(Data records Opens)

import Summits.QuantumFields.BalabanUV.Beta.EriceRemainderEnclosureHistoryAutonomyComparisonAgeCompositionStaticChainFluidDomination

/-!
# EriceRemainderEnclosureHistoryAutonomyComparisonAgeCompositionStaticChainRatioDomination — (E73b) RATIO DOMINATION (the fluid dominates the spike's
# compounding over EVERY window of consumed load) and the (S1)-FREE ABEL MAJORANT of the load a young age sees from «spike + comb»

Cell `pub-balaban`, β-function sub-cell, BINDER row D4 «RemainderConst leaves for Bałaban's split» (`HOME/BINDER-OWNERS.md`; owner lineage `b2b-balaban-beta-an4`;
this file by co-owner #2 lineage `b2b-balaban-beta-d4-p2`, generation 64), β-FLOW TEAM duty (1), FREEZE (0) honoured (def-free; imports (E73a)
`…StaticChainFluidDomination` for `spike_le_fluid`, `consumed_mono`, `compounding_succ` and, through it, (E72a) `…StaticChain` for `load_abel` — used BY NAME;
nothing restated).

HONEST FRAMING (page 1, verbatim and binding).  *"Discharging BetaPertH makes Bałaban's UV stability UNCONDITIONAL — a real constructive-QFT result; it is
NOT the continuum limit and NOT the Clay problem."*  THIS FILE DISCHARGES NOTHING OF THE KIND.  Elementary real analysis and finite-sum algebra about the
census's own FIRST-ORDER static chain over NOT-IN-PRINT binders; the form, signs, ages and moments of Bałaban's (1.22) limit functional are NOT PRINTED ([I]
p. 298; GAPS G-t4-U2-1∕-2) and NOT asserted.  Row D4 class UNCHANGED (critical-path width 0; instance 0∕1; D4 DISCHARGE NO DATE).  HONEST DEPENDENCY: continuum
YM on T⁴ ⇐ BetaPertH ∧ nine spine estimates (0/9 proved); BetaPertH ⇐ (D1) ∧ (D4) ∧ CAP+tail; G-an2-4 gates asym, D1 and NE2/3/4.

THE POINT (census sense (α); route (N); README `g63/e72` §7: the near-window lemmas (NW-T)∕(NW-ρ) were reduced there to a low-dimensional computation MODULO
(S1) «spike reduction» (the supremum is attained on «uniform spike + comb») and (S2) «fluid domination»; (E73a) proved (S2); THIS FILE REMOVES (S1) FROM THE
LOGICAL PATH for the compounding and for the young age's load).  §1 **`spike_ratio_le_fluid`**: in the setting of (E73a) `spike_le_fluid`, for ALL `i ≤ m ≤ M`,
`E_m·F(t_i) ≤ E_i·F(t_m)` — the spike's compounding over ANY window of consumed load is dominated by the fluid's growth over the same window.  (The sub-chain
from member `i` obeys the step inequality with `θ ← θ·F(t_i)` because `E_i ≤ F(t_i)`, and `s ↦ F(s)∕F(t_i)` is a Riccati fluid of exactly that kind — the flow
property; apply `spike_le_fluid` to it.)  §2 **`near_load_le_abel_fluid`**: by (E72a) `load_abel` the load a YOUNGER age sees from the spike is
`Σ_i (θ^y_i − θ^y_{i−1})·(E_M∕E_i − 1)` with its own defects `θ^y_i` (non-decreasing towards it) and the SUFFIX compoundings `E_M∕E_i`; by §1 each is `≤ F(t_M)∕F(t_i)`,
so **`Σ_i θ^y_i·ρ_i·Π_{i≤j<M}(1−ρ_j)⁻¹ ≤ Σ_i (θ^y_i − θ^y_{i−1})·(F(t_M)∕F(t_i) − 1)`** — an EXPLICIT functional of the near profile (positions through `θ^y_i`,
loads through `t_i`) and of the far parameters inside `F`, valid for EVERY discrete configuration: no rearrangement∕argmax statement is needed.  §3
**`young_load_le_abel_fluid`**: adding the far load compounded through the spike (`V^far ≤ Λ_z·E_M ≤ Λ_z·F(t_M)`), the young age's whole chain load, hence
`T = x_z·V` and `ρ_z = x_z(1+V)∕(1−Ω_z)`, are majorised by explicit functions of the profile.  WHAT THIS BUYS AND WHAT IT COSTS (numerics `g64/numerics/t40–t42`,
z = 24–40): the worst-constant fluid (`θ̄(1) = 0.786`, `c = 2(√2−1)`) is position-blind in the MUTUAL compounding — exact for a dense cluster, lossy for spread
load: with the spike alone as «near» and an octave comb as «far» (its true ratios), `T_maj∕T = 1.05–1.25` for spike loads `X ≤ 0.4` (sup `T_maj ≈ 0.21–0.24`
against the true `0.17–0.18`); with ONE fluid over the whole five-octave window `(z, 32z]`, an octave-spread load of `0.1` per octave is over-counted `3×` in `ν`
(`0.69` vs `0.23`; `T_maj = 0.30` vs `0.10`) and the fluid dies (`θq ≥ 1`) for window loads `≥ 0.65` — so this file's majorant is the tool for ONE DENSE BIN,
and a near window is to be cut into ratio bins, each with its own fluid (incoming load `Λ_b` = the older bins' carried masses with worst bin-pair defects,
which keeps the form `(1−θ̄(1)) + (θ̄(1)+Λ_b)E`), the young age's Abel sum collapsing to one increment per bin (README `g64/e73` §3–§4).  NOT CLAIMED: (NW-T),
(NW-ρ), (S1), MONO, anything nonlinear, anything printed.
-/
noncomputable section

open Set Finset

namespace Summit.QuantumFields.BalabanUV.Beta.EriceRemainderEnclosureHistoryAutonomyComparisonAgeCompositionStaticChainRatioDomination

open Summit.QuantumFields.BalabanUV.Beta.EriceRemainderEnclosureHistoryAutonomyComparisonAgeCompositionStaticChain (load_abel)
open Summit.QuantumFields.BalabanUV.Beta.EriceRemainderEnclosureHistoryAutonomyComparisonAgeCompositionStaticChainFluidDomination
  (spike_le_fluid consumed_mono compounding_succ)

/-! ## §1 Ratio domination: the fluid dominates the spike's compounding over every window of consumed load -/

/-- **RATIO DOMINATION.**  In the setting of (E73a) `spike_le_fluid` (fluid `F > 0` on `[0, X]`, `F' = F(a + θF)∕(D₀ − κ's)`, positive rate, `κ' ≥ max(κ, a)`,
`θ ≥ 0`; discrete spike `t_{m+1} = t_m + h_m`, `E_{m+1} = E_m∕(1−ρ_m)`, `0 < E_0 ≤ F(t_0)`, step inequality `ρ_m ≤ h_m(a + θE_m)∕(D₀ − κt_m)` with the FULL prefix
compounding `E_m`): for all `i ≤ m ≤ M`, **`E_m·F(t_i) ≤ E_i·F(t_m)`**, i.e. `E_m∕E_i ≤ F(t_m)∕F(t_i)` — the compounding of the members in ANY window of consumed
load is dominated by the fluid's growth over the same window (not only from the start).  Proof: the sub-chain from member `i` satisfies the step inequality with
`θ ← θ·F(t_i)` (since `E_i ≤ F(t_i)`), and `s ↦ F(s)∕F(t_i)` is a fluid of exactly that kind (the flow property of the Riccati fluid); apply `spike_le_fluid` to it.
USE: the suffix compoundings `Π_{i≤j<m}(1−ρ_j)⁻¹` in (E72a)'s ABEL FORM of the load seen by the young age (§2). [folklore] -/
theorem spike_ratio_le_fluid {F : ℝ → ℝ} {a θ κ κ' D0 X : ℝ} {h t E ρ : ℕ → ℝ} {M : ℕ}
    (hθ : 0 ≤ θ) (hκκ' : κ ≤ κ') (haκ : a ≤ κ')
    (hpos : ∀ s ∈ Icc (0:ℝ) X, 0 < a + θ * F s) (hD : ∀ s ∈ Icc (0:ℝ) X, 0 < D0 - κ' * s)
    (hF : ∀ s ∈ Icc (0:ℝ) X, HasDerivAt F (F s * (a + θ * F s) / (D0 - κ' * s)) s)
    (hFpos : ∀ s ∈ Icc (0:ℝ) X, 0 < F s)
    (hh : ∀ m, 0 ≤ h m) (ht0 : 0 ≤ t 0) (ht : ∀ m, t (m + 1) = t m + h m) (htM : t M ≤ X)
    (hE0 : 0 < E 0) (hEF : E 0 ≤ F (t 0)) (hE : ∀ m, E (m + 1) = E m / (1 - ρ m))
    (hρ : ∀ m, m < M → ρ m ≤ h m * ((a + θ * E m) / (D0 - κ * t m))) :
    ∀ i m, i ≤ m → m ≤ M → E m * F (t i) ≤ E i * F (t m) := by
  intro i m him hmM
  have hbase := spike_le_fluid hθ hκκ' haκ hpos hD hF hFpos hh ht0 ht htM hE0 hEF hE hρ
  have hiM : i ≤ M := him.trans hmM
  have hEi : 0 < E i := (hbase i hiM).1.1
  have hEiF : E i ≤ F (t i) := (hbase i hiM).1.2
  have htI : ∀ n, n ≤ M → t n ∈ Icc (0:ℝ) X := fun n hn =>
    ⟨ht0.trans (consumed_mono hh ht (Nat.zero_le n)), (consumed_mono hh ht hn).trans htM⟩
  have hFi : 0 < F (t i) := hFpos (t i) (htI i hiM)
  have e1 : ∀ s, θ * F (t i) * (F s / F (t i)) = θ * F s := fun s => by field_simp
  -- the shifted chain from member `i`, against the fluid `F∕F(t_i)` with `θ ← θ·F(t_i)`
  have key := spike_le_fluid (F := fun s => F s / F (t i)) (θ := θ * F (t i)) (κ := κ) (κ' := κ') (a := a) (D0 := D0) (X := X)
      (h := fun n => h (i + n)) (t := fun n => t (i + n)) (E := fun n => E (i + n) / E i) (ρ := fun n => ρ (i + n))
      (M := m - i) (mul_nonneg hθ hFi.le) hκκ' haκ
      (fun s hs => by rw [e1]; exact hpos s hs) hD
      (fun s hs => by
        have h1 := (hF s hs).div_const (F (t i))
        refine h1.congr_deriv ?_
        rw [e1]
        ring)
      (fun s hs => div_pos (hFpos s hs) hFi)
      (fun n => hh (i + n)) (htI i hiM).1 (fun n => ht (i + n))
      (by rw [Nat.add_sub_cancel' him]; exact (consumed_mono hh ht hmM).trans htM)
      (by simp only [Nat.add_zero, div_self hEi.ne']; exact one_pos)
      (by simp only [Nat.add_zero, div_self hEi.ne', div_self hFi.ne']; exact le_rfl)
      (fun n => by show E (i + n + 1) / E i = _; rw [hE (i + n), div_right_comm])
      (fun n hn => by
        have hn' : i + n < M := by omega
        have hEn : 0 < E (i + n) := (hbase (i + n) hn'.le).1.1
        have htn := htI (i + n) hn'.le
        have hQ : 0 < D0 - κ * t (i + n) := by nlinarith [hD _ htn, htn.1]
        have h2 : a + θ * E (i + n) ≤ a + θ * F (t i) * (E (i + n) / E i) := by
          have h3 : θ * E (i + n) = θ * E i * (E (i + n) / E i) := by field_simp
          rw [h3]
          have h4 : 0 ≤ θ * (E (i + n) / E i) := mul_nonneg hθ (div_pos hEn hEi).le
          nlinarith [mul_le_mul_of_nonneg_left hEiF h4]
        exact (hρ (i + n) hn').trans
          (mul_le_mul_of_nonneg_left (div_le_div_of_nonneg_right h2 hQ.le) (hh (i + n))))
  have hle := (key (m - i) le_rfl).1.2
  rw [Nat.add_sub_cancel' him, div_le_div_iff₀ hEi hFi] at hle
  linarith

/-! ## §2 The Abel majorant of the load a young age sees from the spike -/

/-- **THE ABEL MAJORANT OF THE NEAR LOAD ((S1)-free).**  A discrete spike as in `spike_ratio_le_fluid` with `E_m = Π_{j<m}(1−ρ_j)⁻¹` (so `E_0 = 1 ≤ F(t_0)`), seen
from a YOUNGER age with defects `θ^y_i` non-decreasing in the processing order (oldest first: persistence defects `θ̄(k_i∕z)` grow as the members approach the young
age; predecessor sequence `θp`, `θp_0 = 0`, `θp_{i+1} = θ^y_i`).  Then the load the young age sees from the spike obeys
**`Σ_{i<M} θ^y_i·ρ_i·Π_{i≤j<M}(1−ρ_j)⁻¹ ≤ Σ_{i<M} (θ^y_i − θ^y_{i−1})·(F(t_M)∕F(t_i) − 1)`** — (E72a) `load_abel` with every suffix compounding `E_M∕E_i` replaced by the
fluid's growth `F(t_M)∕F(t_i)` (§1).  The right side is an EXPLICIT functional of the profile (positions enter through `θ^y_i`, loads through `t_i`) and of the far
parameters inside `F`; no rearrangement statement (README `g63/e72` §7 (S1)) is used. [folklore] -/
theorem near_load_le_abel_fluid {F : ℝ → ℝ} {a θ κ κ' D0 X : ℝ} {h t ρ : ℕ → ℝ} {M : ℕ}
    (hθ : 0 ≤ θ) (hκκ' : κ ≤ κ') (haκ : a ≤ κ')
    (hpos : ∀ s ∈ Icc (0:ℝ) X, 0 < a + θ * F s) (hD : ∀ s ∈ Icc (0:ℝ) X, 0 < D0 - κ' * s)
    (hF : ∀ s ∈ Icc (0:ℝ) X, HasDerivAt F (F s * (a + θ * F s) / (D0 - κ' * s)) s)
    (hFpos : ∀ s ∈ Icc (0:ℝ) X, 0 < F s)
    (hh : ∀ m, 0 ≤ h m) (ht0 : 0 ≤ t 0) (ht : ∀ m, t (m + 1) = t m + h m) (htM : t M ≤ X)
    (hF0 : 1 ≤ F (t 0))
    (hρ : ∀ m, m < M → ρ m ≤ h m * ((a + θ * ∏ j ∈ range m, (1 - ρ j)⁻¹) / (D0 - κ * t m)))
    (θy θp : ℕ → ℝ) (h0 : θp 0 = 0) (hp : ∀ i, θp (i + 1) = θy i) (hmono : ∀ i, i < M → θp i ≤ θy i) :
    ∑ i ∈ range M, θy i * (ρ i * ∏ j ∈ Ico i M, (1 - ρ j)⁻¹) ≤
      ∑ i ∈ range M, (θy i - θp i) * (F (t M) / F (t i) - 1) := by
  have hE : ∀ m, (∏ j ∈ range (m + 1), (1 - ρ j)⁻¹) = (∏ j ∈ range m, (1 - ρ j)⁻¹) / (1 - ρ m) := compounding_succ ρ
  have hE0 : 0 < ∏ j ∈ range 0, (1 - ρ j)⁻¹ := by simp
  have hEF : (∏ j ∈ range 0, (1 - ρ j)⁻¹) ≤ F (t 0) := by simpa using hF0
  have hbase := spike_le_fluid (E := fun m => ∏ j ∈ range m, (1 - ρ j)⁻¹) hθ hκκ' haκ hpos hD hF hFpos hh ht0 ht htM hE0 hEF hE hρ
  have hratio := spike_ratio_le_fluid (E := fun m => ∏ j ∈ range m, (1 - ρ j)⁻¹) hθ hκκ' haκ hpos hD hF hFpos hh ht0 ht htM hE0 hEF hE hρ
  have hρ1 : ∀ j, j < M → ρ j ≠ 1 := fun j hj => ((hbase j hj.le).2 hj).ne
  have htI : ∀ n, n ≤ M → t n ∈ Icc (0:ℝ) X := fun n hn =>
    ⟨ht0.trans (consumed_mono hh ht (Nat.zero_le n)), (consumed_mono hh ht hn).trans htM⟩
  rw [load_abel hρ1 θy θp h0 hp]
  refine sum_le_sum fun i hi => ?_
  have hiM : i < M := mem_range.mp hi
  refine mul_le_mul_of_nonneg_left (sub_le_sub_right ?_ 1) (sub_nonneg.mpr (hmono i hiM))
  -- suffix compounding = ratio of prefix compoundings ≤ ratio of the fluid
  have hEi : 0 < ∏ j ∈ range i, (1 - ρ j)⁻¹ := (hbase i hiM.le).1.1
  have hFi : 0 < F (t i) := hFpos _ (htI i hiM.le)
  have hsplit : (∏ j ∈ range i, (1 - ρ j)⁻¹) * ∏ j ∈ Ico i M, (1 - ρ j)⁻¹ = ∏ j ∈ range M, (1 - ρ j)⁻¹ :=
    prod_range_mul_prod_Ico _ hiM.le
  have h1 := hratio i M hiM.le le_rfl
  rw [le_div_iff₀ hFi]
  calc (∏ j ∈ Ico i M, (1 - ρ j)⁻¹) * F (t i)
      = ((∏ j ∈ range M, (1 - ρ j)⁻¹) * F (t i)) / ∏ j ∈ range i, (1 - ρ j)⁻¹ := by
        rw [← hsplit, mul_assoc, mul_div_cancel_left₀ _ hEi.ne']
    _ ≤ ((∏ j ∈ range i, (1 - ρ j)⁻¹) * F (t M)) / ∏ j ∈ range i, (1 - ρ j)⁻¹ := div_le_div_of_nonneg_right h1 hEi.le
    _ = F (t M) := mul_div_cancel_left₀ _ hEi.ne'

/-! ## §3 The young age's view of «spike + comb» -/

/-- **THE YOUNG AGE'S CHAIN LOAD, MAJORISED WITHOUT (S1).**  If the load a young age sees splits as `V = V^far + V^near` with the FAR part compounded through the
spike, `V^far ≤ Λ_z·E_M` (`Λ_z ≥ 0` the far load it sees at the split; (E72b) `load_split`'s factorisation), and the near part the Abel sum of
`near_load_le_abel_fluid`, then **`V ≤ Λ_z·F(t_M) + Σ_{i<M} (θ^y_i − θ^y_{i−1})(F(t_M)∕F(t_i) − 1)`** — an explicit function of the near profile and the far
parameters; hence `T = x_z·V` and `ρ_z = x_z(1+V)∕(1−Ω_z)` are majorised by explicit functions for every configuration (the certified-computation form of the
near-window lemmas (NW-T)∕(NW-ρ) of README `g63/e72` §7, with the worst-constant fluid in place of the spike reduction). [folklore] -/
theorem young_load_le_abel_fluid {F : ℝ → ℝ} {a θ κ κ' D0 X : ℝ} {h t ρ : ℕ → ℝ} {M : ℕ}
    (hθ : 0 ≤ θ) (hκκ' : κ ≤ κ') (haκ : a ≤ κ')
    (hpos : ∀ s ∈ Icc (0:ℝ) X, 0 < a + θ * F s) (hD : ∀ s ∈ Icc (0:ℝ) X, 0 < D0 - κ' * s)
    (hF : ∀ s ∈ Icc (0:ℝ) X, HasDerivAt F (F s * (a + θ * F s) / (D0 - κ' * s)) s)
    (hFpos : ∀ s ∈ Icc (0:ℝ) X, 0 < F s)
    (hh : ∀ m, 0 ≤ h m) (ht0 : 0 ≤ t 0) (ht : ∀ m, t (m + 1) = t m + h m) (htM : t M ≤ X)
    (hF0 : 1 ≤ F (t 0))
    (hρ : ∀ m, m < M → ρ m ≤ h m * ((a + θ * ∏ j ∈ range m, (1 - ρ j)⁻¹) / (D0 - κ * t m)))
    (θy θp : ℕ → ℝ) (h0 : θp 0 = 0) (hp : ∀ i, θp (i + 1) = θy i) (hmono : ∀ i, i < M → θp i ≤ θy i)
    {V Vfar Λz : ℝ} (hΛ : 0 ≤ Λz) (hfar : Vfar ≤ Λz * ∏ j ∈ range M, (1 - ρ j)⁻¹)
    (hV : V = Vfar + ∑ i ∈ range M, θy i * (ρ i * ∏ j ∈ Ico i M, (1 - ρ j)⁻¹)) :
    V ≤ Λz * F (t M) + ∑ i ∈ range M, (θy i - θp i) * (F (t M) / F (t i) - 1) := by
  have hE : ∀ m, (∏ j ∈ range (m + 1), (1 - ρ j)⁻¹) = (∏ j ∈ range m, (1 - ρ j)⁻¹) / (1 - ρ m) := compounding_succ ρ
  have hE0 : 0 < ∏ j ∈ range 0, (1 - ρ j)⁻¹ := by simp
  have hEF : (∏ j ∈ range 0, (1 - ρ j)⁻¹) ≤ F (t 0) := by simpa using hF0
  have hEM := (spike_le_fluid (E := fun m => ∏ j ∈ range m, (1 - ρ j)⁻¹) hθ hκκ' haκ hpos hD hF hFpos hh ht0 ht htM hE0 hEF hE hρ
    M le_rfl).1.2
  have hnear := near_load_le_abel_fluid hθ hκκ' haκ hpos hD hF hFpos hh ht0 ht htM hF0 hρ θy θp h0 hp hmono
  rw [hV]
  nlinarith [mul_le_mul_of_nonneg_left hEM hΛ]

end Summit.QuantumFields.BalabanUV.Beta.EriceRemainderEnclosureHistoryAutonomyComparisonAgeCompositionStaticChainRatioDomination

end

(Data records Closes)

▸ Activity:
Within the material above, extract exactly the lines that start at the line containing "nothing restated)." and stop after the line containing "HONEST FRAMING (page", and only those.

▸ Your response:
nothing restated).

HONEST FRAMING (page 1, verbatim and binding).  *"Discharging BetaPertH makes Bałaban's UV stability UNCONDITIONAL — a real constructive-QFT result; it is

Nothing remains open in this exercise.